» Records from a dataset
******

import Mathlib
import Literature.AlgebraicGeometry.Resolution.AbhyankarMonomialUniformization
import Literature.AlgebraicGeometry.Resolution.RsopMonomialIdeals
import HarnessLib

/-!
# Route `RadicialJung`, crux `CleanModels` (stmt-15917): the UNGUARDED typing `KnafKuhlmann2005_Thm11_monomial` is false as typed
# (kernel certificate); the corrected fact is `KnafKuhlmann2005_Thm11_monomialForm`

Explicit-unit seat `decomp-res-hand-2` g2.  HYGIENE, counted 0.  This seat typed Knaf–Kuhlmann 2005 Thm. 1.1 with its monomiality clause as
`Literature.AlgebraicGeometry.Resolution.KnafKuhlmann2005_Thm11_monomial` (relocated by the gate, ✓ p792590) and consumed it in
`…AbhyankarKK05.lean` (✓ p792985).  That typing asks the monomial form `ζ = u ∏ aᵢ^{μᵢ}` (`u` a unit of the regular local ring at the centre)
for EVERY element `ζ` of the prescribed finite set `Z ⊂ 𝒪_P` — including `ζ = 0`, impossible in a domain (the source's `𝒪`-monomials, p. 2,
are non-zero by definition).  Hence the typing is FALSE; this file proves it (`knafKuhlmann2005_Thm11_monomial_false`, witness `k = K = ℚ`,
trivial valuation, `Z = {0}`), so that the three theorems of `…AbhyankarKK05.lean` are recorded as VACUOUSLY conditional.  The corrected fact
`Literature.AlgebraicGeometry.Resolution.KnafKuhlmann2005_Thm11_monomialForm` (monomial form for `ζ ≠ 0`; ✓ p793207) and its consumers
`…AbhyankarKnafKuhlmann.lean` supersede them.  Literature/ holds only published statements, so the certificate lives here.
-/

noncomputable section

set_option linter.dupNamespace false -- mandated namespace of this single-conjunct summit

namespace Summit.ResolutionOfSingularities.ResolutionOfSingularities.Theorems.RadicialJung.CleanModels

open IsLocalRing Literature.AlgebraicGeometry.Resolution

/-- **The unguarded typing `KnafKuhlmann2005_Thm11_monomial` is FALSE AS TYPED** (typing error of seat `decomp-res-hand-2` g2, not of the
source): it asks the monomial form `ζ = u ∏ aᵢ^{μᵢ}` with `u` a UNIT for every `ζ` of the prescribed finite set `Z ⊂ 𝒪_P`, including
`ζ = 0`, which is impossible in a domain (the source's `𝒪`-monomials, p. 2, are non-zero by definition).  Witness: `k = K = ℚ`, the trivial
valuation (an Abhyankar place with residue field `ℚ`), `Z = {0}`.  The corrected typing is `KnafKuhlmann2005_Thm11_monomialForm` (monomial form
for `ζ ≠ 0`). [folklore] -/
theorem knafKuhlmann2005_Thm11_monomial_false :
    ¬ Literature.AlgebraicGeometry.Resolution.KnafKuhlmann2005_Thm11_monomial.{0} := by
  intro h
  have hk : ∀ c : ℚ, algebraMap ℚ ℚ c ∈ (⊤ : ValuationSubring ℚ) := fun c => ValuationSubring.mem_top _
  have hFG : (⊤ : IntermediateField ℚ ℚ).FG := IntermediateField.fg_of_noetherian ⊤
  have htd : transcendenceDefect ℚ (⊤ : ValuationSubring ℚ) hk = 0 := transcendenceDefect_top hk
  letI alg : Algebra ℚ (ResidueField (⊤ : ValuationSubring ℚ)) :=
    ((IsLocalRing.residue (⊤ : ValuationSubring ℚ)).comp ((algebraMap ℚ ℚ).codRestrict (⊤ : ValuationSubring ℚ) hk)).toAlgebra
  have halgmap : ∀ a : (⊤ : ValuationSubring ℚ),
      algebraMap ℚ (ResidueField (⊤ : ValuationSubring ℚ)) (a : ℚ) = IsLocalRing.residue _ a := fun a => rfl
  haveI : Algebra.IsIntegral ℚ (ResidueField (⊤ : ValuationSubring ℚ)) := by
    refine ⟨fun x => ?_⟩
    obtain ⟨a, rfl⟩ := IsLocalRing.residue_surjective x
    rw [← halgmap a]
    exact isIntegral_algebraMap
  haveI : Algebra.IsAlgebraic ℚ (ResidueField (⊤ : ValuationSubring ℚ)) := Algebra.IsIntegral.isAlgebraic
  have hsep : Algebra.IsSeparable ℚ (ResidueField (⊤ : ValuationSubring ℚ)) :=
    Algebra.IsAlgebraic.isSeparable_of_perfectField
  obtain ⟨A', -, -, -, -, hreg, d, a, hspan, hdim, hmono⟩ :=
    h ℚ ℚ hFG ⊤ hk htd hsep {0} (fun z _ => ValuationSubring.mem_top z)
  obtain ⟨v, μ, hv, h0⟩ := hmono 0 (Finset.mem_singleton_self 0)
  haveI := hreg
  -- the parameters are non-zero (part of a regular system of parameters), the unit is non-zero
  have hd' : (maximalIdeal (locAtCentre A'.toSubring (⊤ : ValuationSubring ℚ))).spanFinrank = d := by
    have h1 := IsRegularLocalRing.spanFinrank_maximalIdeal (R := locAtCentre A'.toSubring (⊤ : ValuationSubring ℚ))
    rw [hdim] at h1
    exact_mod_cast h1
  have har : IsRsopPart a := isRsopPart_comp_of_rsop hd' a hspan id Function.injective_id
  have ha0 : ∀ i, ((a i : locAtCentre A'.toSubring (⊤ : ValuationSubring ℚ)) : ℚ) ≠ 0 :=
    fun i hi => har.ne_zero i (Subtype.ext hi)
  have hv0 : ((v : locAtCentre A'.toSubring (⊤ : ValuationSubring ℚ)) : ℚ) ≠ 0 :=
    fun hv' => hv.ne_zero (Subtype.ext hv')
  have hne : (v : ℚ) * ∏ i, ((a i : locAtCentre A'.toSubring (⊤ : ValuationSubring ℚ)) : ℚ) ^ (μ i) ≠ 0 :=
    mul_ne_zero hv0 (Finset.prod_ne_zero_iff.mpr fun i _ => pow_ne_zero _ (ha0 i))
  exact hne h0.symm

end Summit.ResolutionOfSingularities.ResolutionOfSingularities.Theorems.RadicialJung.CleanModels

end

******

» Problem to work on
Give back, word for word, the lines of the records that run from the one holding "haveI : Algebra.IsIntegral" to the very last.

» Answer to this task
  haveI : Algebra.IsIntegral ℚ (ResidueField (⊤ : ValuationSubring ℚ)) := by
    refine ⟨fun x => ?_⟩
    obtain ⟨a, rfl⟩ := IsLocalRing.residue_surjective x
    rw [← halgmap a]
    exact isIntegral_algebraMap
  haveI : Algebra.IsAlgebraic ℚ (ResidueField (⊤ : ValuationSubring ℚ)) := Algebra.IsIntegral.isAlgebraic
  have hsep : Algebra.IsSeparable ℚ (ResidueField (⊤ : ValuationSubring ℚ)) :=
    Algebra.IsAlgebraic.isSeparable_of_perfectField
  obtain ⟨A', -, -, -, -, hreg, d, a, hspan, hdim, hmono⟩ :=
    h ℚ ℚ hFG ⊤ hk htd hsep {0} (fun z _ => ValuationSubring.mem_top z)
  obtain ⟨v, μ, hv, h0⟩ := hmono 0 (Finset.mem_singleton_self 0)
  haveI := hreg
  -- the parameters are non-zero (part of a regular system of parameters), the unit is non-zero
  have hd' : (maximalIdeal (locAtCentre A'.toSubring (⊤ : ValuationSubring ℚ))).spanFinrank = d := by
    have h1 := IsRegularLocalRing.spanFinrank_maximalIdeal (R := locAtCentre A'.toSubring (⊤ : ValuationSubring ℚ))
    rw [hdim] at h1
    exact_mod_cast h1
  have har : IsRsopPart a := isRsopPart_comp_of_rsop hd' a hspan id Function.injective_id
  have ha0 : ∀ i, ((a i : locAtCentre A'.toSubring (⊤ : ValuationSubring ℚ)) : ℚ) ≠ 0 :=
    fun i hi => har.ne_zero i (Subtype.ext hi)
  have hv0 : ((v : locAtCentre A'.toSubring (⊤ : ValuationSubring ℚ)) : ℚ) ≠ 0 :=
    fun hv' => hv.ne_zero (Subtype.ext hv')
  have hne : (v : ℚ) * ∏ i, ((a i : locAtCentre A'.toSubring (⊤ : ValuationSubring ℚ)) : ℚ) ^ (μ i) ≠ 0 :=
    mul_ne_zero hv0 (Finset.prod_ne_zero_iff.mpr fun i _ => pow_ne_zero _ (ha0 i))
  exact hne h0.symm

end Summit.ResolutionOfSingularities.ResolutionOfSingularities.Theorems.RadicialJung.CleanModels

end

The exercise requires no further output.